**Aim of the task**. Go through the listing below and list every line with "Classical".

*** Exercise data Section Begins ***

import Mathlib
import Summits.PneNP.PneNP.Theorems.OverlapGapAlgebraSolvableImpliesStableSectionMonotoneRepairWeightStep
import Summits.PneNP.PneNP.Theorems.OverlapGapAlgebraSolvableImpliesStableSectionTwoWayRepairTreeCompose

/-!
# PneNP / OverlapGapAlgebra — crux `SolvableImpliesStableSection` (stmt-PneNP-2463):
# the TWO-WAY REPAIR block (3a/·) — tree codes: weight of the recent roots

Support for crux `stmt-PneNP-2463` (`Summit.PneNP.PneNP.Theses.OverlapGapAlgebra.SolvableImpliesStableSection`):
the f-free block "bounded-round two-way repair with one-round memory gives stable sections for every
`ν > 0` up to `α ≤ 2^k/(4k)`".  Labels carry codes `c = 2·round + τ`; write `U` for the locally valid
codes of `TS d` with a childless root slot (a unique one if the root code is odd) and root round
`< r/2`, and `Rec ⊆ U` for those of root round `r/2 - 1`.  Total weight
(`wt(T) = ∏_e 2^{-k}·(1 | 1/n)`) of the locally valid codes of `TS (d+1)` with root code `r`:

* `sissW_weight_recent` — with a child of round `r/2 - 1` at the root:
  `≤ m·k·2^{-k}·(∑_{Rec} wt/n)·(1 + ∑_U wt/n)^{k-1}` (even roots use only this; the odd roots, the
  round-`0` roots and the base case are in `…TwoWayRepairWeightStepOdd`).
No definitions (all objects are hypotheses); axioms `propext`, `Classical.choice`, `Quot.sound`.
-/

set_option linter.dupNamespace false -- `Summit.PneNP.PneNP.…`: summit = sub-problem (D-0017)

namespace Summit.PneNP.PneNP.Theorems

open Finset
open scoped Classical

section WeightStep

variable {m k n : ℕ}

/-- **Weight of the codes with a recent child at the root (two-way rule).** Let `U` be the locally
valid codes of `TS d` with a childless root slot, unique if the root code is odd, and root round
`< r/2`, and `Rec` those with root round `r/2 - 1`. The locally valid codes of `TS (d+1)` with root
code `r` and a child of round `r/2 - 1` at the root have total weight at most
`m·k·2^{-k}·(∑_{Rec} wt / n)·(1 + ∑_U wt / n)^{k-1}`. -/
theorem sissW_weight_recent (asm : Fin m → ℕ → (Fin k → Option (Finset (List (Fin k) × (Fin m × ℕ)))) → Finset (List (Fin k) × (Fin m × ℕ)))
    (hasm : ∀ (c : Fin m) (r : ℕ) (ch : Fin k → Option (Finset (List (Fin k) × (Fin m × ℕ))))
      (e : (List (Fin k) × (Fin m × ℕ))), e ∈ asm c r ch ↔ (e = ([], (c, r)) ∨
      ∃ (j : Fin k) (S : Finset (List (Fin k) × (Fin m × ℕ))), ch j = some S ∧
        ∃ b : List (Fin k), (b, e.2) ∈ S ∧ e.1 = b ++ [j]))
    (TS : ℕ → Finset (Finset (List (Fin k) × (Fin m × ℕ)))) (L : ℕ)
    (hTS0 : ∀ T : Finset (List (Fin k) × (Fin m × ℕ)), T ∈ TS 0 ↔
      ∃ (c : Fin m) (r : ℕ), r ≤ L ∧ T = asm c r (fun _ => none))
    (hTSs : ∀ (d : ℕ) (T : Finset (List (Fin k) × (Fin m × ℕ))), T ∈ TS (d + 1) ↔
      ∃ (c : Fin m) (r : ℕ), r ≤ L ∧ ∃ ch : Fin k → Option (Finset (List (Fin k) × (Fin m × ℕ))),
        (∀ (j : Fin k) (S : Finset (List (Fin k) × (Fin m × ℕ))), ch j = some S → S ∈ TS d) ∧ T = asm c r ch)
    (d r : ℕ) :
    ∑ T ∈ (TS (d + 1)).filter (fun T => (((∀ e ∈ T, ∀ (j : Fin k) (y : Fin m) (s : ℕ), (j :: e.1, (y, s)) ∈ T →
        s / 2 < e.2.2 / 2 ∧ ∃ j' : Fin k, ∀ lab : Fin m × ℕ, (j' :: j :: e.1, lab) ∉ T) ∧
      (∀ e ∈ T, ∀ (j : Fin k) (y : Fin m) (s : ℕ), (j :: e.1, (y, s)) ∈ T → s % 2 = 1 →
        ∀ j₁ j₂ : Fin k, (∀ lab : Fin m × ℕ, (j₁ :: j :: e.1, lab) ∉ T) →
          (∀ lab : Fin m × ℕ, (j₂ :: j :: e.1, lab) ∉ T) → j₁ = j₂) ∧
      (∀ e ∈ T, 1 ≤ e.2.2 / 2 → ∃ (j : Fin k) (y : Fin m) (s : ℕ),
        (j :: e.1, (y, s)) ∈ T ∧ s / 2 + 1 = e.2.2 / 2))) ∧
        (∃ y : Fin m, (([] : List (Fin k)), (y, r)) ∈ T) ∧
        ∃ (j : Fin k) (y : Fin m) (s : ℕ), ([j], (y, s)) ∈ T ∧ s / 2 + 1 = r / 2), (∏ e ∈ T, ((1 / 2 : ℝ) ^ k * (if e.1 = [] then (1 : ℝ) else 1 / (n : ℝ))))
      ≤ (m : ℝ) * k * (1 / 2 : ℝ) ^ k *
        ((∑ S ∈ (TS d).filter (fun S => (((∀ e ∈ S, ∀ (j : Fin k) (y : Fin m) (s : ℕ), (j :: e.1, (y, s)) ∈ S →
        s / 2 < e.2.2 / 2 ∧ ∃ j' : Fin k, ∀ lab : Fin m × ℕ, (j' :: j :: e.1, lab) ∉ S) ∧
      (∀ e ∈ S, ∀ (j : Fin k) (y : Fin m) (s : ℕ), (j :: e.1, (y, s)) ∈ S → s % 2 = 1 →
        ∀ j₁ j₂ : Fin k, (∀ lab : Fin m × ℕ, (j₁ :: j :: e.1, lab) ∉ S) →
          (∀ lab : Fin m × ℕ, (j₂ :: j :: e.1, lab) ∉ S) → j₁ = j₂) ∧
      (∀ e ∈ S, 1 ≤ e.2.2 / 2 → ∃ (j : Fin k) (y : Fin m) (s : ℕ),
        (j :: e.1, (y, s)) ∈ S ∧ s / 2 + 1 = e.2.2 / 2))) ∧ (∃ j : Fin k, ∀ lab : Fin m × ℕ, ([j], lab) ∉ S) ∧ ((∀ (y : Fin m) (s : ℕ), (([] : List (Fin k)), (y, s)) ∈ S → s % 2 = 1 →
        ∀ j₁ j₂ : Fin k, (∀ lab : Fin m × ℕ, ([j₁], lab) ∉ S) →
          (∀ lab : Fin m × ℕ, ([j₂], lab) ∉ S) → j₁ = j₂)) ∧
            ∃ (y : Fin m) (s : ℕ), (([] : List (Fin k)), (y, s)) ∈ S ∧ s / 2 + 1 = r / 2), (∏ e ∈ S, ((1 / 2 : ℝ) ^ k * (if e.1 = [] then (1 : ℝ) else 1 / (n : ℝ))))) / n) *
        (1 + (∑ S ∈ (TS d).filter (fun S => (((∀ e ∈ S, ∀ (j : Fin k) (y : Fin m) (s : ℕ), (j :: e.1, (y, s)) ∈ S →
        s / 2 < e.2.2 / 2 ∧ ∃ j' : Fin k, ∀ lab : Fin m × ℕ, (j' :: j :: e.1, lab) ∉ S) ∧
      (∀ e ∈ S, ∀ (j : Fin k) (y : Fin m) (s : ℕ), (j :: e.1, (y, s)) ∈ S → s % 2 = 1 →
        ∀ j₁ j₂ : Fin k, (∀ lab : Fin m × ℕ, (j₁ :: j :: e.1, lab) ∉ S) →
          (∀ lab : Fin m × ℕ, (j₂ :: j :: e.1, lab) ∉ S) → j₁ = j₂) ∧
      (∀ e ∈ S, 1 ≤ e.2.2 / 2 → ∃ (j : Fin k) (y : Fin m) (s : ℕ),
        (j :: e.1, (y, s)) ∈ S ∧ s / 2 + 1 = e.2.2 / 2))) ∧ (∃ j : Fin k, ∀ lab : Fin m × ℕ, ([j], lab) ∉ S) ∧ ((∀ (y : Fin m) (s : ℕ), (([] : List (Fin k)), (y, s)) ∈ S → s % 2 = 1 →
        ∀ j₁ j₂ : Fin k, (∀ lab : Fin m × ℕ, ([j₁], lab) ∉ S) →
          (∀ lab : Fin m × ℕ, ([j₂], lab) ∉ S) → j₁ = j₂)) ∧
            ∃ (y : Fin m) (s : ℕ), (([] : List (Fin k)), (y, s)) ∈ S ∧ s / 2 < r / 2), (∏ e ∈ S, ((1 / 2 : ℝ) ^ k * (if e.1 = [] then (1 : ℝ) else 1 / (n : ℝ))))) / n) ^ (k - 1) := by
  -- the option sets offered to each slot
  set U : Finset (Finset (List (Fin k) × (Fin m × ℕ))) := (TS d).filter (fun S => (((∀ e ∈ S, ∀ (j : Fin k) (y : Fin m) (s : ℕ), (j :: e.1, (y, s)) ∈ S →
        s / 2 < e.2.2 / 2 ∧ ∃ j' : Fin k, ∀ lab : Fin m × ℕ, (j' :: j :: e.1, lab) ∉ S) ∧
      (∀ e ∈ S, ∀ (j : Fin k) (y : Fin m) (s : ℕ), (j :: e.1, (y, s)) ∈ S → s % 2 = 1 →
        ∀ j₁ j₂ : Fin k, (∀ lab : Fin m × ℕ, (j₁ :: j :: e.1, lab) ∉ S) →
          (∀ lab : Fin m × ℕ, (j₂ :: j :: e.1, lab) ∉ S) → j₁ = j₂) ∧
      (∀ e ∈ S, 1 ≤ e.2.2 / 2 → ∃ (j : Fin k) (y : Fin m) (s : ℕ),
        (j :: e.1, (y, s)) ∈ S ∧ s / 2 + 1 = e.2.2 / 2))) ∧ (∃ j : Fin k, ∀ lab : Fin m × ℕ, ([j], lab) ∉ S) ∧ ((∀ (y : Fin m) (s : ℕ), (([] : List (Fin k)), (y, s)) ∈ S → s % 2 = 1 →
        ∀ j₁ j₂ : Fin k, (∀ lab : Fin m × ℕ, ([j₁], lab) ∉ S) →
          (∀ lab : Fin m × ℕ, ([j₂], lab) ∉ S) → j₁ = j₂)) ∧
      ∃ (y : Fin m) (s : ℕ), (([] : List (Fin k)), (y, s)) ∈ S ∧ s / 2 < r / 2) with hU
  set Rec : Finset (Finset (List (Fin k) × (Fin m × ℕ))) := (TS d).filter (fun S => (((∀ e ∈ S, ∀ (j : Fin k) (y : Fin m) (s : ℕ), (j :: e.1, (y, s)) ∈ S →
        s / 2 < e.2.2 / 2 ∧ ∃ j' : Fin k, ∀ lab : Fin m × ℕ, (j' :: j :: e.1, lab) ∉ S) ∧
      (∀ e ∈ S, ∀ (j : Fin k) (y : Fin m) (s : ℕ), (j :: e.1, (y, s)) ∈ S → s % 2 = 1 →
        ∀ j₁ j₂ : Fin k, (∀ lab : Fin m × ℕ, (j₁ :: j :: e.1, lab) ∉ S) →
          (∀ lab : Fin m × ℕ, (j₂ :: j :: e.1, lab) ∉ S) → j₁ = j₂) ∧
      (∀ e ∈ S, 1 ≤ e.2.2 / 2 → ∃ (j : Fin k) (y : Fin m) (s : ℕ),
        (j :: e.1, (y, s)) ∈ S ∧ s / 2 + 1 = e.2.2 / 2))) ∧ (∃ j : Fin k, ∀ lab : Fin m × ℕ, ([j], lab) ∉ S) ∧ ((∀ (y : Fin m) (s : ℕ), (([] : List (Fin k)), (y, s)) ∈ S → s % 2 = 1 →
        ∀ j₁ j₂ : Fin k, (∀ lab : Fin m × ℕ, ([j₁], lab) ∉ S) →
          (∀ lab : Fin m × ℕ, ([j₂], lab) ∉ S) → j₁ = j₂)) ∧
      ∃ (y : Fin m) (s : ℕ), (([] : List (Fin k)), (y, s)) ∈ S ∧ s / 2 + 1 = r / 2) with hRec
  set f : Option (Finset (List (Fin k) × (Fin m × ℕ))) → ℝ := fun o => o.elim (1 : ℝ) (fun S => (∏ e ∈ S, ((1 / 2 : ℝ) ^ k * (if e.1 = [] then (1 : ℝ) else 1 / (n : ℝ)))) / n) with hf
  set t : Fin k → Fin k → Finset (Option (Finset (List (Fin k) × (Fin m × ℕ)))) := fun j₀ j =>
    if j = j₀ then Rec.image some else insertNone U with ht
  -- members of `t j₀ j` are `none` or trees of `TS d`
  have ht_TS : ∀ (j₀ j : Fin k) (S : Finset (List (Fin k) × (Fin m × ℕ))), some S ∈ t j₀ j → S ∈ TS d := by
    intro j₀ j S h
    simp only [ht] at h
    split_ifs at h with hj
    · rw [Finset.mem_image] at h
      obtain ⟨S', hS', hSS⟩ := h
      cases hSS
      exact (Finset.mem_filter.1 hS').1
    · rw [Finset.some_mem_insertNone] at h
      exact (Finset.mem_filter.1 h).1
  -- (1) decomposition of the trees in the class
  have hdecomp : ∀ T ∈ (TS (d + 1)).filter (fun T => (((∀ e ∈ T, ∀ (j : Fin k) (y : Fin m) (s : ℕ), (j :: e.1, (y, s)) ∈ T →
        s / 2 < e.2.2 / 2 ∧ ∃ j' : Fin k, ∀ lab : Fin m × ℕ, (j' :: j :: e.1, lab) ∉ T) ∧
      (∀ e ∈ T, ∀ (j : Fin k) (y : Fin m) (s : ℕ), (j :: e.1, (y, s)) ∈ T → s % 2 = 1 →
        ∀ j₁ j₂ : Fin k, (∀ lab : Fin m × ℕ, (j₁ :: j :: e.1, lab) ∉ T) →
          (∀ lab : Fin m × ℕ, (j₂ :: j :: e.1, lab) ∉ T) → j₁ = j₂) ∧
      (∀ e ∈ T, 1 ≤ e.2.2 / 2 → ∃ (j : Fin k) (y : Fin m) (s : ℕ),
        (j :: e.1, (y, s)) ∈ T ∧ s / 2 + 1 = e.2.2 / 2))) ∧
        (∃ y : Fin m, (([] : List (Fin k)), (y, r)) ∈ T) ∧
        ∃ (j : Fin k) (y : Fin m) (s : ℕ), ([j], (y, s)) ∈ T ∧ s / 2 + 1 = r / 2),
      ∃ p ∈ (univ : Finset (Fin m × Fin k)),
        T ∈ (Fintype.piFinset (t p.2)).image (fun ch => asm p.1 r ch) := by
    intro T hT
    rw [Finset.mem_filter] at hT
    obtain ⟨hTS, hloc, ⟨y, hy⟩, j₀, y₀, s₀, hy₀, hs₀⟩ := hT
    obtain ⟨c, r', _, ch, hch, rfl⟩ := (hTSs d _).1 hTS
    -- the root code is `r`
    have hrr : r' = r := by
      have := (sissR_asm_mem_nil asm hasm c r' ch (y, r)).1 hy
      exact ((Prod.mk.inj this).2).symm
    subst hrr
    -- subtrees have roots
    have hroots : ∀ (j : Fin k) (S : Finset (List (Fin k) × (Fin m × ℕ))), ch j = some S →
        ∃ lab : Fin m × ℕ, (([] : List (Fin k)), lab) ∈ S := by
      intro j S hS
      obtain ⟨⟨c', r'', _, h⟩, _⟩ := sissR_TS_valid asm hasm TS L hTS0 hTSs d S (hch j S hS)
      exact ⟨(c', r''), h⟩
    obtain ⟨hsub, _⟩ := sissW_locv_asm_imp asm hasm c r' ch hroots hloc
    refine ⟨(c, j₀), mem_univ _, ?_⟩
    rw [Finset.mem_image]
    refine ⟨ch, ?_, rfl⟩
    rw [Fintype.mem_piFinset]
    intro j
    simp only [ht]
    split_ifs with hj
    · -- the recent slot
      subst hj
      obtain ⟨S, hS, hyS⟩ := (sissR_asm_mem_single asm hasm c r' ch j (y₀, s₀)).1 hy₀
      rw [hS, Finset.mem_image]
      refine ⟨S, ?_, rfl⟩
      rw [hRec, Finset.mem_filter]
      obtain ⟨hl, hn, hu, _⟩ := hsub j S hS
      exact ⟨hch j S hS, hl, hn, hu, y₀, s₀, hyS, hs₀⟩
    · cases hS : ch j with
      | none => exact Finset.none_mem_insertNone
      | some S =>
        rw [Finset.some_mem_insertNone, hU, Finset.mem_filter]
        obtain ⟨hl, hn, hu, hlt⟩ := hsub j S hS
        obtain ⟨lab, hlab⟩ := hroots j S hS
        exact ⟨hch j S hS, hl, hn, hu, lab.1, lab.2, hlab, hlt lab.1 lab.2 hlab⟩
  -- (2) cover, (3) sum over the image ≤ sum over the assembling data
  refine (sissR_sum_cover_le _ _ _ _ sissR_wt_nonneg hdecomp).trans ?_
  have hinner : ∀ p : Fin m × Fin k,
      ∑ T ∈ (Fintype.piFinset (t p.2)).image (fun ch => asm p.1 r ch), (∏ e ∈ T, ((1 / 2 : ℝ) ^ k * (if e.1 = [] then (1 : ℝ) else 1 / (n : ℝ))))
        ≤ (1 / 2 : ℝ) ^ k * (((∑ S ∈ Rec, (∏ e ∈ S, ((1 / 2 : ℝ) ^ k * (if e.1 = [] then (1 : ℝ) else 1 / (n : ℝ))))) / n) *
            (1 + (∑ S ∈ U, (∏ e ∈ S, ((1 / 2 : ℝ) ^ k * (if e.1 = [] then (1 : ℝ) else 1 / (n : ℝ))))) / n) ^ (k - 1)) := by
    rintro ⟨c, j₀⟩
    refine (Finset.sum_image_le_of_nonneg fun T _ => sissR_wt_nonneg T).trans ?_
    -- (4) the weight of each assembled code
    have hw : ∀ ch ∈ Fintype.piFinset (t j₀),
        (∏ e ∈ asm c r ch, ((1 / 2 : ℝ) ^ k * (if e.1 = [] then (1 : ℝ) else 1 / (n : ℝ)))) = (1 / 2 : ℝ) ^ k * ∏ j : Fin k, f (ch j) := by
      intro ch hch
      rw [Fintype.mem_piFinset] at hch
      refine sissR_wt_asm asm hasm c r ch fun j S hS => ?_
      exact sissR_TS_rootCount asm hasm TS L hTS0 hTSs d S (ht_TS j₀ j S (by rw [← hS]; exact hch j))
    rw [Finset.sum_congr rfl hw, ← Finset.mul_sum, ← Finset.prod_univ_sum]
    refine mul_le_mul_of_nonneg_left (le_of_eq ?_) (pow_nonneg (by norm_num) _)
    -- (5) the product over the slots
    have hX : ∑ o ∈ insertNone U, f o = 1 + (∑ S ∈ U, (∏ e ∈ S, ((1 / 2 : ℝ) ^ k * (if e.1 = [] then (1 : ℝ) else 1 / (n : ℝ))))) / n := by
      rw [Finset.sum_insertNone]
      simp only [hf, Option.elim_none, Option.elim_some]
      rw [Finset.sum_div]
    have hA : ∑ o ∈ Rec.image some, f o = (∑ S ∈ Rec, (∏ e ∈ S, ((1 / 2 : ℝ) ^ k * (if e.1 = [] then (1 : ℝ) else 1 / (n : ℝ))))) / n := by
      rw [Finset.sum_image (fun S _ S' _ h => Option.some_injective _ h)]
      simp only [hf, Option.elim_some]
      rw [Finset.sum_div]
    rw [← Finset.mul_prod_erase (univ : Finset (Fin k)) _ (mem_univ j₀)]
    simp only [ht, if_pos rfl]
    rw [hA]
    congr 1
    rw [Finset.prod_congr rfl (fun j hj => by rw [if_neg (Finset.ne_of_mem_erase hj)]), Finset.prod_const,
      Finset.card_erase_of_mem (mem_univ j₀), Finset.card_univ, Fintype.card_fin, hX]
  refine (Finset.sum_le_sum fun p _ => hinner p).trans ?_
  rw [Finset.sum_const, Finset.card_univ, Fintype.card_prod, Fintype.card_fin, Fintype.card_fin,
    nsmul_eq_mul]
  push_cast
  exact le_of_eq (by ring)

end WeightStep

end Summit.PneNP.PneNP.Theorems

*** Exercise data Section Ends ***

**Output below**.
No definitions (all objects are hypotheses); axioms `propext`, `Classical.choice`, `Quot.sound`.
open scoped Classical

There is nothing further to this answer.